From microcap to market leader: How to get in on the booming billion-dollar graphene market with Argo Living Soils

  • graphene
  • Construction
  • cement
  • Technology
Photo credits: pixabay.com

Graphene sounds like something out of a science fiction novel, but it is already being used today where it matters most: in our roads and buildings. This miracle material, which is 200 times stronger than steel and as conductive as copper, is revolutionizing concrete and asphalt. It makes infrastructure more durable, drastically reduces CO₂ emissions, and lowers construction costs. For investors, this creates a perfect storm of technological advancement and sustainability pressure. Those who get in early with the companies driving this change will position themselves at the forefront of a billion-dollar market.
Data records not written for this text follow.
import Summits.BirchSwinnertonDyer.BirchSwinnertonDyer.Theorems.EisensteinPrimesSurLambdaLimitVanishing
import Summits.BirchSwinnertonDyer.BirchSwinnertonDyer.Theorems.SchneiderFreeAdditiveX3PoitouTateSelmerComplementCanonical
import Literature.NumberTheory.IwasawaTheory.Greenberg2016.DualSelmerTorsionGlue
import Literature.NumberTheory.IwasawaTheory.Greenberg2016.CotorsionCokernelOfCorank
import Literature.NumberTheory.IwasawaTheory.Greenberg2006.CohomologyCofinitelyGeneratedGlobalLowDegree
import Literature.NumberTheory.IwasawaTheory.Greenberg2006.CohomologyCofinitelyGeneratedLocal
import Literature.NumberTheory.GaloisRepresentations.ContinuousCohomologyFiniteGroupCofinite
import HarnessLib

/-!
# Road «SUR-Λ» (crux 2 `GoodLatticeBDPValue`, by-name input #9 `Greenberg2016.prop263_sur_of_crk`),
# brick (d)-1: Greenberg 2010 Prop. 3.2.1 (c) for totally complex `K`, ASSEMBLED modulo
# «`Ш¹(K, Σ, T*)` is `Λ`-torsion»

Cell `bsd-eis`, width seat `bsd-line-x1-p1-w4` (gen 18); helper for stmt-BirchSwinnertonDyer-19032
(`--supports`, `--as helper`), road memo `SUR-LAMBDA-ROAD-w5g9.md` §2/§7.4 C7.  THEOREMS ONLY (no
definition, no named fact, no `sorry`; one private finiteness lemma).

PRINT (R. Greenberg, *Surjectivity of the global-to-local map defining a Selmer group*, Kyoto J. Math.
50 (2010), proof of Prop. 3.2.1, p. 15 L19–32): "`Ш¹(K, Σ, T*)` … is `Λ`-torsion [by LEO(𝐃) and the
duality between `Ш¹(K, Σ, T*)` and `Ш²(K, Σ, 𝐃)`] … By proposition 3.1.1, and the assumption about the
cokernel of `φ_𝓛`, it follows that `S_{𝓛*}(K, T*)` is a torsion `Λ`-module. … if assumption (c) is
satisfied, then proposition 2.3.2 implies that `S_{𝓛*}(K, T*)` vanishes. In all three cases,
proposition 3.1.1 implies that `coker(φ_𝓛) = 0`."

WHAT THIS FILE PROVES.  For `Λ ≅ ℤ_p⟦T₁,…,T_m⟧`, a cofinitely generated, `Λ`-divisible discrete `𝐃`
with continuous `Λ`-linear `Gal(K_Σ/K)`-action (`K` TOTALLY COMPLEX, `Σ ⊇ {v ∣ p} ∪ ∞` finite), a
specification `𝓛` with CRK(𝐃, 𝓛) and hypothesis (c) at some `η ∈ Σ` (LOC_η⁽¹⁾(𝐃) and `Q_𝓛(K_η, 𝐃)`
divisible): **SUR(𝐃, 𝓛) holds as soon as `Ш¹(K, Σ, T*) = dualSha ρ e hD (canonical)` is `Λ`-torsion**
(`sur_of_crk_caseC_tc_of_dualSha_torsion`) — every other input of the tree's skeleton
`Specification.sur_of_dualSelmer_inputs` is discharged BY NAME: `hC5` = `S_{𝓛*}/Ш¹*` torsion
(`exists_ne_zero_scalar_mem_dualSha_of_mem_dualSelmer`, fed with cotorsion of `coker φ_𝓛` from CRK by
`Specification.isCotorsion_coker_phi_of_crk` and cofinite generation of `H¹(K_Σ/K, 𝐃)` / `Q_𝓛(K, 𝐃)`),
`hC6` = «`S_{𝓛*} = 0 ⟹ SUR`» (`SurLambda.sur_of_dualSelmer_eq_zero`), and the four facts about THE
canonical local invariant maps (`invLevelLaw_canonical`, `canonical_isPerfect`,
`sumLocalTermEqZero_canonical`, `unramifiedOrthogonal_of_isPerfect_allLevels`).  The closed corollary
`prop263_sur_of_crk_caseC_tc_of_dualSha_torsion` is the road's END STATEMENT
`Greenberg2016.prop263_sur_of_crk_caseC_tc` modulo the single remaining input, Greenberg's step (γ)
«`Ш¹(K, Σ, T*)` is `Λ`-torsion under LEO(𝐃)» (to be supplied by `ShaOneDualTorsionOfShaDuality` + the
restricted Poitou–Tate `Ш`-duality, Milne ADT I Thm. 4.10 (a)).

HONESTY: no summit statement, crux or stub is proved here; (γ) is a hypothesis.  AI formalisation,
weaker than expert review; the statements are established only by the kernel check.

## References
* R. Greenberg, *Surjectivity of the global-to-local map defining a Selmer group*, Kyoto J. Math. 50
  (2010) 853–888, Prop. 3.1.1 (p. 14), Prop. 3.2.1 (c) and its proof (p. 15). [Greenberg2010]
* R. Greenberg, *On the structure of Selmer groups*, Springer PROMS 188 (2016), Prop. 2.6.3 (c)
  (§2.6 p. 10). [Greenberg2016Selmer]
* J. S. Milne, *Arithmetic Duality Theorems*, 2nd ed. (2006), Ch. I, Thm. 2.6, Thm. 4.10. [MilneADT2006]
-/

set_option linter.dupNamespace false

noncomputable section

open scoped Classical
open CategoryTheory Function NumberField IsDedekindDomain Field IsLocalRing
open _root_.ContinuousCohomology

namespace Summit.BirchSwinnertonDyer.BirchSwinnertonDyer.Theorems.SurLambda

open Literature.NumberTheory.GaloisRepresentations Literature.NumberTheory.GaloisCohomology
open Literature.NumberTheory.GaloisRepresentations.DiscreteGaloisModule.TorsionLayers
open Literature.NumberTheory.IwasawaTheory.Greenberg2016
open Literature.NumberTheory.IwasawaTheory.Greenberg2006
open Summit.BirchSwinnertonDyer.BirchSwinnertonDyer.Theorems.SchneiderFreeAdditiveX3.PoitouTateReduction
  (unramifiedOrthogonal_of_isPerfect_allLevels sumLocalTermEqZero_canonical)

variable {K : Type} [Field K] [NumberField K] {S : Set (HeightOneSpectrum (𝓞 K))}
  {Λ : Type} [CommRing Λ] [IsLocalRing Λ] [TopologicalSpace Λ] [IsTopologicalRing Λ]
  {D : Type} [AddCommGroup D] [Module Λ D] [TopologicalSpace D] [DiscreteTopology D]
  [ContinuousSMul Λ D]
  (ρ : ContinuousRep (GaloisGroupUnramifiedOutside K S) Λ D)
  {p : ℕ} [Fact p.Prime] {m : ℕ}

omit [IsLocalRing Λ] [IsTopologicalRing Λ] [DiscreteTopology D] [ContinuousSMul Λ D] [Fact p.Prime] in
/-- `Σ` (the archimedean places and the places of `S`) is finite when `S` is.
[cite: Greenberg2016Selmer, §1 p. 3 L2–4] -/
private theorem finite_sigmaPlace' (hS : S.Finite) : Finite (SigmaPlace S) := by
  haveI : Finite S := hS
  let f : SigmaPlace S → InfinitePlace K ⊕ S := fun v ↦ match v with
    | ⟨Sum.inl w, _⟩ => Sum.inl w
    | ⟨Sum.inr v, hv⟩ => Sum.inr ⟨v, (inSigma_inr_iff S v).mp hv⟩
  refine Finite.of_injective f ?_
  rintro ⟨w | v, hv⟩ ⟨w' | v', hv'⟩ h
  · simp only [f, Sum.inl.injEq] at h
    subst h; rfl
  · simp [f] at h
  · simp [f] at h
  · simp only [f, Sum.inr.injEq, Subtype.mk.injEq] at h
    subst h; rfl

omit [IsLocalRing Λ] in
/-- **`Q_𝓛(K, 𝐃) = ∏_{v ∈ Σ} H¹(K_v, 𝐃)/L(K_v, 𝐃)` is cofinitely generated** (`Σ` finite; each
`H¹(K_v, 𝐃)` is cofinitely generated, Greenberg 2006 Prop. 3.2 local, the tree's
`isCofinitelyGenerated_localRep_H`). [cite: Greenberg2006, Prop. 3.2 (p. 358), §4 p. 367 L33–39] -/
theorem isCofinitelyGenerated_QGlobal (hS : S.Finite) (e : Λ ≃+* MvPowerSeries (Fin m) ℤ_[p])
    (hD : IsCofinitelyGenerated Λ D) (L : Specification S ρ) : IsCofinitelyGenerated Λ L.QGlobal := by
  haveI := finite_sigmaPlace' (K := K) hS
  haveI : IsNoetherianRing Λ := isNoetherianRing_of_ringEquiv_mvPowerSeries e
  exact isCofinitelyGenerated_pi (T := fun v : SigmaPlace S => L.Q v.1)
    fun v => (isCofinitelyGenerated_localRep_H S ρ e hD v.1 1).quotient (L v.1)

/-- **Greenberg 2010 Prop. 3.2.1 (c), `K` totally complex, modulo (γ)**: for `Λ ≅ ℤ_p⟦T₁,…,T_m⟧`, a
cofinitely generated `Λ`-divisible `𝐃`, `Σ ⊇ {v ∣ p} ∪ ∞` finite, a specification `𝓛` with CRK(𝐃, 𝓛)
and (c) "`η ∈ Σ` non-archimedean with LOC_η⁽¹⁾(𝐃) and `Q_𝓛(K_η, 𝐃)` divisible" — IF `Ш¹(K, Σ, T*)`
(canonical local invariant maps) is `Λ`-torsion, THEN `φ_𝓛` is surjective.  Assembly of the tree's
`Specification.sur_of_dualSelmer_inputs` with `hC5 := exists_ne_zero_scalar_mem_dualSha_of_mem_dualSelmer`
(cotorsion of `coker φ_𝓛` from CRK: `Specification.isCotorsion_coker_phi_of_crk`), `hC6 :=
sur_of_dualSelmer_eq_zero`, and THE canonical invariant maps' level law / perfectness / sum formula /
unramified orthogonality. [cite: Greenberg2010, Prop. 3.2.1 (c) and proof (p. 15 L19–32)]
[cite: Greenberg2016Selmer, Prop. 2.6.3 (c) (§2.6 p. 10 L13–22)] [cite: MilneADT2006, Ch. I, Thm. 4.10 (b), Thm. 2.6] -/
theorem sur_of_crk_caseC_tc_of_dualSha_torsion [IsTotallyComplex K] (hS : S.Finite)
    (hSp : ∀ v : HeightOneSpectrum (𝓞 K), ((p : ℕ) : 𝓞 K) ∈ v.asIdeal → v ∈ S)
    (e : Λ ≃+* MvPowerSeries (Fin m) ℤ_[p]) (hD : IsCofinitelyGenerated Λ D) (L : Specification S ρ)
    (hdiv : IsDivisible Λ D) (hCRK : L.CRK) {η : HeightOneSpectrum (𝓞 K)} (hηS : η ∈ S)
    (hLOC1 : LOC1 S ρ (Sum.inr η)) (hQ : IsDivisible Λ (L.Q (Sum.inr η)))
    (hSha : ∀ y ∈ dualSha ρ e hD (fun k => LocalInvariants.canonical K (p ^ k)), ∃ r : Λ, r ≠ 0 ∧
      cohomologyMap (scalarDualEndHom ρ e hD r) 1 y = 0) :
    L.SUR := by
  haveI := finite_sigmaPlace' (K := K) hS
  -- `Σ` as a Finset of places
  obtain ⟨Sig, hSig⟩ : ∃ T : Finset (Place K), ∀ v : Place K, v ∈ T ↔ InSigma S v := by
    haveI : Fintype (SigmaPlace S) := Fintype.ofFinite _
    refine ⟨Finset.univ.image fun v : SigmaPlace S => (v.1 : Place K), fun v => ?_⟩
    simp only [Finset.mem_image, Finset.mem_univ, true_and]
    exact ⟨fun ⟨u, hu⟩ => hu ▸ u.2, fun h => ⟨⟨v, h⟩, rfl⟩⟩
  -- `coker(φ_𝓛)` is cotorsion (CRK + cofinite generation; `Λ` is a domain)
  haveI : IsDomain Λ :=
    haveI : IsDomain (MvPowerSeries (Fin m) ℤ_[p]) := NoZeroDivisors.to_isDomain _
    MulEquiv.isDomain _ e.toMulEquiv
  have hcot : IsCotorsion Λ (L.QGlobal ⧸ LinearMap.range L.phi) :=
    Specification.isCotorsion_coker_phi_of_crk L (isCofinitelyGenerated_H_one S ρ e hD hS)
      (isCofinitelyGenerated_QGlobal ρ hS e hD L) hCRK
  exact Specification.sur_of_dualSelmer_inputs ρ e hD hdiv hηS hLOC1 hQ
    (invLevelLaw_canonical (K := K) (p := p) (Sum.inr η : Place K))
    (fun k => LocalInvariants.canonical_isPerfect)
    (fun y hy => exists_ne_zero_scalar_mem_dualSha_of_mem_dualSelmer ρ e hD Sig hSig hSp
      (fun v => invLevelLaw_canonical (K := K) (p := p) v) (fun k => LocalInvariants.canonical_isPerfect)
      (fun k => sumLocalTermEqZero_canonical (K := K) (p ^ k))
      (fun k => unramifiedOrthogonal_of_isPerfect_allLevels _ LocalInvariants.canonical_isPerfect)
      hcot hy)
    hSha (sur_of_dualSelmer_eq_zero ρ L e hD hSp)

/-- **The road's END STATEMENT modulo (γ)**: `Greenberg2016.prop263_sur_of_crk_caseC_tc` (Greenberg 2016
Prop. 2.6.3 (c) = Greenberg 2010 Prop. 3.2.1 (c), `K` totally complex, its binders verbatim) follows from
«for every such `p, K, Σ, Λ ≅ ℤ_p⟦T₁,…,T_m⟧` and every cofinitely generated divisible `𝐃` with LEO(𝐃),
`Ш¹(K, Σ, T*)` (canonical invariant maps, layers `𝐃[𝔪ᵏ]`) is `Λ`-torsion» — Greenberg's step (γ), the
one input not yet in the tree by name.  (`𝐃` cofree over `R ⊇ Λ` finite ⇒ cofinitely generated over `Λ`.)
[cite: Greenberg2010, Prop. 3.2.1 (c) and proof (p. 15 L19–32)] [cite: Greenberg2016Selmer, Prop. 2.6.3 (c) (§2.6 p. 10 L13–22)] -/
theorem prop263_sur_of_crk_caseC_tc_of_dualSha_torsion
    (hSha : ∀ (p : ℕ) [Fact p.Prime] (K : Type) [Field K] [NumberField K] [IsTotallyComplex K]
        (S : Set (HeightOneSpectrum (𝓞 K))), S.Finite →
        (∀ v : HeightOneSpectrum (𝓞 K), ((p : ℕ) : 𝓞 K) ∈ v.asIdeal → v ∈ S) →
      ∀ (Λ : Type) [CommRing Λ] [IsLocalRing Λ] [TopologicalSpace Λ] [IsTopologicalRing Λ] (m : ℕ)
        (e : Λ ≃+* MvPowerSeries (Fin m) ℤ_[p])
        (D : Type) [AddCommGroup D] [Module Λ D] [TopologicalSpace D] [DiscreteTopology D]
        [ContinuousSMul Λ D] (ρ : ContinuousRep (GaloisGroupUnramifiedOutside K S) Λ D)
        (hD : IsCofinitelyGenerated Λ D), IsDivisible Λ D → LEO S ρ →
      ∀ y ∈ dualSha ρ e hD (fun k => LocalInvariants.canonical K (p ^ k)), ∃ r : Λ, r ≠ 0 ∧
        cohomologyMap (scalarDualEndHom ρ e hD r) 1 y = 0) :
    prop263_sur_of_crk_caseC_tc := by
  intro p _ K _ _ _ S hS hSp Λ _ _ _ _ m hΛ R _ _ _ _ hinj hfin hcpl hres hchar D _ _ _ _ _ _ _ _ ρ hR hT
    hpD L hL hdiv hLEO hCRK hc
  obtain ⟨e⟩ := hΛ
  obtain ⟨η, hηS, hLOC1, hQ⟩ := hc
  -- `𝐃` is cofinitely generated over `Λ` (cofree over `R`, `R` finite over `Λ`)
  haveI : IsScalarTower Λ R (CharacterModule D) := ⟨fun a r c ↦ by
    ext d
    simp only [CharacterModule.smul_apply, smul_assoc, smul_comm r a d]⟩
  haveI : Module.Finite Λ R := hfin
  haveI : Module.Finite R (CharacterModule D) :=
    (hT _ (AddMonoidHom.id (CharacterModule D)) (isDualPairing_characterModule R D)).2
  have hD : IsCofinitelyGenerated Λ D :=
    isCofinitelyGenerated_iff_module_finite_characterModule.2 (Module.Finite.trans R _)
  exact sur_of_crk_caseC_tc_of_dualSha_torsion ρ hS hSp e hD L hdiv hCRK hηS hLOC1 hQ
    (hSha p K S hS hSp Λ m e D ρ hD hdiv hLEO)

end Summit.BirchSwinnertonDyer.BirchSwinnertonDyer.Theorems.SurLambda

end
time to read: 3 minutes | Author: Armin Schulz
ISIN: ARGO LIVING SOILS CORP | CA04018T3064

Table of contents:


    The starting point

    The partnership between Argo Living Soils, soon to be Argo Graphene Solutions, and Graphene Leaders Canada (GLC) is a stroke of luck for the construction industry. While GLC brings its expertise in the production of liquid graphene nanoplatelets to the table, Argo complements this with practical industry know-how, led by CEO Scott Smale, whose 35 years of construction experience cover every detail of materials science. Their common goal is to develop a marketable additive that enhances the pressure resistance of concrete and asphalt by up to 30% and increases their flexibility by 80%, while reducing cement requirements by up to 50%.

    The strategic approach is convincing. For just CAD 100,000, Argo is financing the first test phase through independent laboratories. If the promising preliminary studies are confirmed in August, the path to commercialization will be open. The timing is ideal, as North America's ready-mixed concrete market, valued at USD 250 billion, is growing at a rate of 4.5% annually. Argo is focusing precisely where the leverage is greatest: on mass-market products for infrastructure, not niche solutions.

    Graphene could revolutionize numerous industries – from electronics to energy supply, medical technology, aviation, and many more. What makes this material so unique? Its electrical conductivity, combined with high stability, flexibility, and chemical resistance, makes it the all-rounder of the future. If commercialization in concrete and asphalt is successful, other products could also be optimized.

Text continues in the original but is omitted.